### Task statement
For the material that follows, return exactly the lines from the one with "count.** [cite: Valiant1979, §2] -/" through the one with "simp only [hardcoreCount, decode_eq_none", both ends included.

━━━━━━

import Summits.PneNP.PneNP.Theses.PhaseTwins
import Summits.PneNP.PneNP.Theorems.PhaseTwinsHardcoreCountSharpPCanon
import Summits.PneNP.PneNP.Theorems.PhaseTwinsHardcoreCountSharpPTests
import Literature.Computability.Complexity.HardcoreInapproximability
import Literature.Computability.Complexity.GapNatPSpace
import Literature.Computability.QuantumComplexity.GapPClosure

/-!
# PneNP / PhaseTwins — `HardcoreCountSharpP` (stmt-PneNP-2722), part 3: the hard-core count is in `#P`

Route `PneNP/PhaseTwins`, support item stmt-PneNP-2722 (`HardcoreCountSharpP`, the first hypothesis
of the route's Assembly): for all `Δ, p, q` the counting function
`N(x) = Σ_{I independent in G_x} p^{|I|} q^{n-|I|}` on codes `x` of graphs `G_x` on `n` vertices with
maximum degree `≤ Δ` (`0` off the promise) — the tree's `hardcoreCount Δ p q`
(`HardcoreInapproximability.lean`, the same term as the function inlined in the route) — is in
Valiant's `#P` (`SharpP`, `Counting.lean`).

Proof (Valiant 1979 §2 / Arora–Barak Def. 17.2, by the closure properties of `#P` proved in the
tree rather than by a hand-built witness relation):

  `N = (y ↦ Σ_{z ∈ {0,1}^{|gLen y|}} [⟨y, z⟩ ∈ testLang Δ] · p^{|gP ⟨y,z⟩|} · q^{|gQ ⟨y,z⟩|}) ∘ canon`,

where `canon = encode ∘ decode ∈ FP` (part 1, `PhaseTwinsHardcoreCountSharpPCanon.lean`),
`testLang Δ ∈ P` tests "maximum degree `≤ Δ` and the set `S_z` chosen by `z` is independent" and
`|gP| = |S_z|`, `|gQ| = n - |S_z|` (part 2, `PhaseTwinsHardcoreCountSharpPTests.lean`); membership is
`comp_mem_SharpP` (FP preprocessing, `SharpPClosure.lean`) ∘ `ParityClosure.sum_mem_SharpP` (uniform
exponential sums) ∘ `ParityClosure.ite_mem_SharpP` (`P` tests) ∘ `GapPRing.mul_mem_SharpP` ∘
`ParityClosure.prod_mem_SharpP` with `natConst_mem_SharpP` (uniform products of constants), and the
identity of functions is the bijection between bit vectors `z ∈ {0,1}ⁿ` and vertex sets
`S_z ⊆ Fin n` (`sum_psi_encode`).

* `hardcoreCount_mem_SharpP : hardcoreCount Δ p q ∈ SharpP`;
* **`hardcoreCountSharpP_proof : Summit.PneNP.PneNP.Theses.PhaseTwins.HardcoreCountSharpP`** (the route
  decl unfolds to `∀ Δ p q, hardcoreCount Δ p q ∈ SharpP` by `rfl`).

References: L. G. Valiant, *The complexity of computing the permanent*, TCS 8 (1979), §2; S. Arora,
B. Barak, *Computational Complexity: A Modern Approach* (2009), Def. 17.2, §17.4.2 (arithmetic of `#P`
functions); R. M. Karp, *Reducibility among combinatorial problems* (1972), §3 (graph encodings).
-/

noncomputable section

-- `Summit.PneNP.PneNP.…` duplicates `PneNP` BY DESIGN (single-problem summit, D-0017 layout).
set_option linter.dupNamespace false

namespace Summit.PneNP.PneNP.Theorems

open Literature.Computability.Complexity Computability Brick OracleCompose Plumb HashBricks Polynomial Finset

namespace HardcoreSharpP

open scoped Classical

/-! ### The `#P` function on canonical codes -/

/-- **`W ↦ p^{|g W|} ∈ #P`** for `g ∈ FP` (a uniform polynomial product of the constant `p`).
[cite: AroraBarak2009, §17.4.2 eq. (17.5)] -/
theorem pow_length_mem_SharpP (p : ℕ) {g : List Bool → List Bool} (hg : g ∈ FP) :
    (fun W => p ^ (g W).length) ∈ SharpP := by
  have h := ParityClosure.prod_mem_SharpP (natConst_mem_SharpP p) hg
  simp only [prod_const, card_range] at h
  exact h

/-- The weight of a witness: `p^{#1(z)} · q^{|z| - #1(z)}`, written with the length functions `gP`, `gQ`.
[cite: Valiant1979, §2] -/
def weightFn (p q : ℕ) (W : List Bool) : ℕ := p ^ (gP W).length * q ^ (gQ W).length

/-- `weightFn p q ∈ #P`. [cite: AroraBarak2009, §17.4.2 eq. (17.5)] -/
theorem weightFn_mem_SharpP (p q : ℕ) : weightFn p q ∈ SharpP :=
  Literature.Computability.QuantumComplexity.GapPRing.mul_mem_SharpP (pow_length_mem_SharpP p gP_mem_FP)
    (pow_length_mem_SharpP q gQ_mem_FP)

/-- The summand: the weight on accepted pairs `⟨y, z⟩`, `0` elsewhere. [cite: AroraBarak2009, Def. 17.2] -/
def psi (Δ p q : ℕ) (W : List Bool) : ℕ := if W ∈ testLang Δ then weightFn p q W else 0

/-- `psi Δ p q ∈ #P`. [cite: AroraBarak2009, §17.4.2 eq. (17.5)] -/
theorem psi_mem_SharpP (Δ p q : ℕ) : psi Δ p q ∈ SharpP :=
  ParityClosure.ite_mem_SharpP (weightFn_mem_SharpP p q) (testLang_mem_P Δ)

/-- **The `#P` function on canonical codes**: `φ(y) = Σ_{z ∈ {0,1}^{|gLen y|}} psi ⟨y, z⟩`.
[cite: AroraBarak2009, Def. 17.2] -/
def phi (Δ p q : ℕ) (y : List Bool) : ℕ := ∑ z : List.Vector Bool (gLen y).length, psi Δ p q (boolPair y z.toList)

/-- `phi Δ p q ∈ #P` (uniform exponential sums of a `#P` function). [cite: AroraBarak2009, §17.4.2] -/
theorem phi_mem_SharpP (Δ p q : ℕ) : phi Δ p q ∈ SharpP :=
  ParityClosure.sum_mem_SharpP (psi_mem_SharpP Δ p q) gLen_mem_FP

/-! ### Bit vectors versus vertex sets -/

/-- The set chosen by a characteristic vector. [folklore] -/
theorem chosen_ofFn {n : ℕ} (f : Fin n → Bool) : chosen n (List.ofFn f) = univ.filter fun i => f i = true := by
  ext i
  simp [chosen]

/-- Bit functions on `Fin n` and subsets of `Fin n`. [folklore] -/
def funEquivFinset (n : ℕ) : (Fin n → Bool) ≃ Finset (Fin n) where
  toFun f := univ.filter fun i => f i = true
  invFun I i := decide (i ∈ I)
  left_inv f := by funext i; simp
  right_inv I := by ext i; simp

/-- **The sum over witnesses on the code of a graph**: for `|z| = n` the summand is
`[maxDegree ≤ Δ ∧ S_z independent] · p^{|S_z|} q^{n - |S_z|}`, and `z ↦ S_z` is a bijection onto the
subsets of `Fin n`. [cite: Valiant1979, §2] [cite: AroraBarak2009, Def. 17.2] -/
theorem sum_psi_encode (Δ p q : ℕ) {n : ℕ} (G : SimpleGraph (Fin n)) (k : ℕ) (hk : k = n) :
    ∑ z : List.Vector Bool k, psi Δ p q (boolPair (encodingGraph.encode ⟨n, G⟩) z.toList) =
      if G.maxDegree ≤ Δ then
        ∑ I : Finset (Fin n), (if G.IsIndepSet (↑I : Set (Fin n)) then p ^ I.card * q ^ (n - I.card) else 0)
      else 0 := by
  subst hk
  set y := encodingGraph.encode ⟨k, G⟩ with hy
  -- the summand, witness by witness
  have hψ : ∀ z : List.Vector Bool k, psi Δ p q (boolPair y z.toList) =
      if G.maxDegree ≤ Δ ∧ G.IsIndepSet (↑(chosen k z.toList) : Set (Fin k)) then
        p ^ z.toList.count true * q ^ (k - z.toList.count true) else 0 := by
    intro z
    have hz : z.toList.length = k := z.toList_length
    unfold psi weightFn
    rw [length_gP, length_gQ, hz]
    exact if_congr (mem_testLang_encode_iff G Δ hz) rfl rfl
  simp only [hψ]
  by_cases hdeg : G.maxDegree ≤ Δ
  · simp only [hdeg, true_and, if_true]
    -- vectors → bit functions → subsets
    rw [← Fintype.sum_equiv (Equiv.vectorEquivFin Bool k).symm
      (fun f : Fin k → Bool => if G.IsIndepSet (↑(chosen k (List.ofFn f)) : Set (Fin k)) then
        p ^ (List.ofFn f).count true * q ^ (k - (List.ofFn f).count true) else 0) _
      (fun f => by simp only [Equiv.vectorEquivFin, Equiv.coe_fn_symm_mk, List.Vector.toList_ofFn])]
    refine Fintype.sum_equiv (funEquivFinset k) _ _ fun f => ?_
    rw [chosen_ofFn, CliqueNP.count_true_ofFn]
    rfl
  · simp only [hdeg, false_and, if_false, sum_const_zero]

/-- **`φ` on the code of a graph is the hard-core count.** [cite: Valiant1979, §2] -/
theorem phi_encode (Δ p q : ℕ) {n : ℕ} (G : SimpleGraph (Fin n)) :
    phi Δ p q (encodingGraph.encode ⟨n, G⟩) = hardcoreCount Δ p q (encodingGraph.encode ⟨n, G⟩) := by
  have hlen : (gLen (encodingGraph.encode ⟨n, G⟩)).length = n := by rw [gLen_encode, List.length_replicate]
  unfold phi
  rw [sum_psi_encode Δ p q G _ hlen]
  simp only [hardcoreCount, encodingGraph.decode_encode]

/-- **`φ` vanishes on a canonical non-code** (the header test rejects every witness). [folklore] -/
theorem phi_canon_of_ne (Δ p q : ℕ) {w : List Bool} (h : (sndF w).length ≠ dimW w * dimW w) :
    phi Δ p q (canon w) = 0 := by
  unfold phi
  refine sum_eq_zero fun z _ => ?_
  unfold psi
  rw [if_neg (not_mem_testLang_of_hdrT (hdrT_canon_of_ne h _))]

/-! ### The hard-core count is in `#P` -/

/-- **`N = φ ∘ canon`**: the hard-core count reads its input through the decoder, and `canon` re-encodes
the decoded graph. [cite: Valiant1979, §2] -/
theorem hardcoreCount_eq_phi_comp_canon (Δ p q : ℕ) : hardcoreCount Δ p q = phi Δ p q ∘ canon := by
  funext w
  rw [Function.comp_apply]
  by_cases h : (sndF w).length = dimW w * dimW w
  · rw [canon_eq_encode h, phi_encode]
    simp only [hardcoreCount, decode_eq_some h, encodingGraph.decode_encode]
  · rw [phi_canon_of_ne Δ p q h]
    simp only [hardcoreCount, decode_eq_none h]

/-- **The hard-core counting function is in `#P`**: `hardcoreCount Δ p q ∈ SharpP` for all `Δ, p, q`
(Valiant's class; `FP` preprocessing by `canon`, then a uniform exponential sum of a `P`-tested product
of uniform products of constants). [cite: Valiant1979, §2] [cite: AroraBarak2009, Def. 17.2] -/
theorem hardcoreCount_mem_SharpP (Δ p q : ℕ) : hardcoreCount Δ p q ∈ SharpP := by
  rw [hardcoreCount_eq_phi_comp_canon]
  exact comp_mem_SharpP (phi_mem_SharpP Δ p q) canon_mem_FP

end HardcoreSharpP

/-- **Route item `HardcoreCountSharpP` (stmt-PneNP-2722)**: for all `Δ, p, q` the hard-core count
`x ↦ Σ_{I independent in G_x} p^{|I|} q^{n-|I|}` (on codes of graphs of maximum degree `≤ Δ`, `0` off the
promise; the inlined function of route PneNP/PhaseTwins, which is `hardcoreCount Δ p q` verbatim) is in
`#P`. [cite: Valiant1979, §2] [cite: AroraBarak2009, Def. 17.2] -/
theorem hardcoreCountSharpP_proof : Summit.PneNP.PneNP.Theses.PhaseTwins.HardcoreCountSharpP := by
  unfold Summit.PneNP.PneNP.Theses.PhaseTwins.HardcoreCountSharpP
  intro Δ p q
  exact HardcoreSharpP.hardcoreCount_mem_SharpP Δ p q

end Summit.PneNP.PneNP.Theorems

end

━━━━━━

### Reply to the exercise
/-- **`φ` on the code of a graph is the hard-core count.** [cite: Valiant1979, §2] -/
theorem phi_encode (Δ p q : ℕ) {n : ℕ} (G : SimpleGraph (Fin n)) :
    phi Δ p q (encodingGraph.encode ⟨n, G⟩) = hardcoreCount Δ p q (encodingGraph.encode ⟨n, G⟩) := by
  have hlen : (gLen (encodingGraph.encode ⟨n, G⟩)).length = n := by rw [gLen_encode, List.length_replicate]
  unfold phi
  rw [sum_psi_encode Δ p q G _ hlen]
  simp only [hardcoreCount, encodingGraph.decode_encode]

/-- **`φ` vanishes on a canonical non-code** (the header test rejects every witness). [folklore] -/
theorem phi_canon_of_ne (Δ p q : ℕ) {w : List Bool} (h : (sndF w).length ≠ dimW w * dimW w) :
    phi Δ p q (canon w) = 0 := by
  unfold phi
  refine sum_eq_zero fun z _ => ?_
  unfold psi
  rw [if_neg (not_mem_testLang_of_hdrT (hdrT_canon_of_ne h _))]

/-! ### The hard-core count is in `#P` -/

/-- **`N = φ ∘ canon`**: the hard-core count reads its input through the decoder, and `canon` re-encodes
the decoded graph. [cite: Valiant1979, §2] -/
theorem hardcoreCount_eq_phi_comp_canon (Δ p q : ℕ) : hardcoreCount Δ p q = phi Δ p q ∘ canon := by
  funext w
  rw [Function.comp_apply]
  by_cases h : (sndF w).length = dimW w * dimW w
  · rw [canon_eq_encode h, phi_encode]
    simp only [hardcoreCount, decode_eq_some h, encodingGraph.decode_encode]
  · rw [phi_canon_of_ne Δ p q h]
    simp only [hardcoreCount, decode_eq_none h]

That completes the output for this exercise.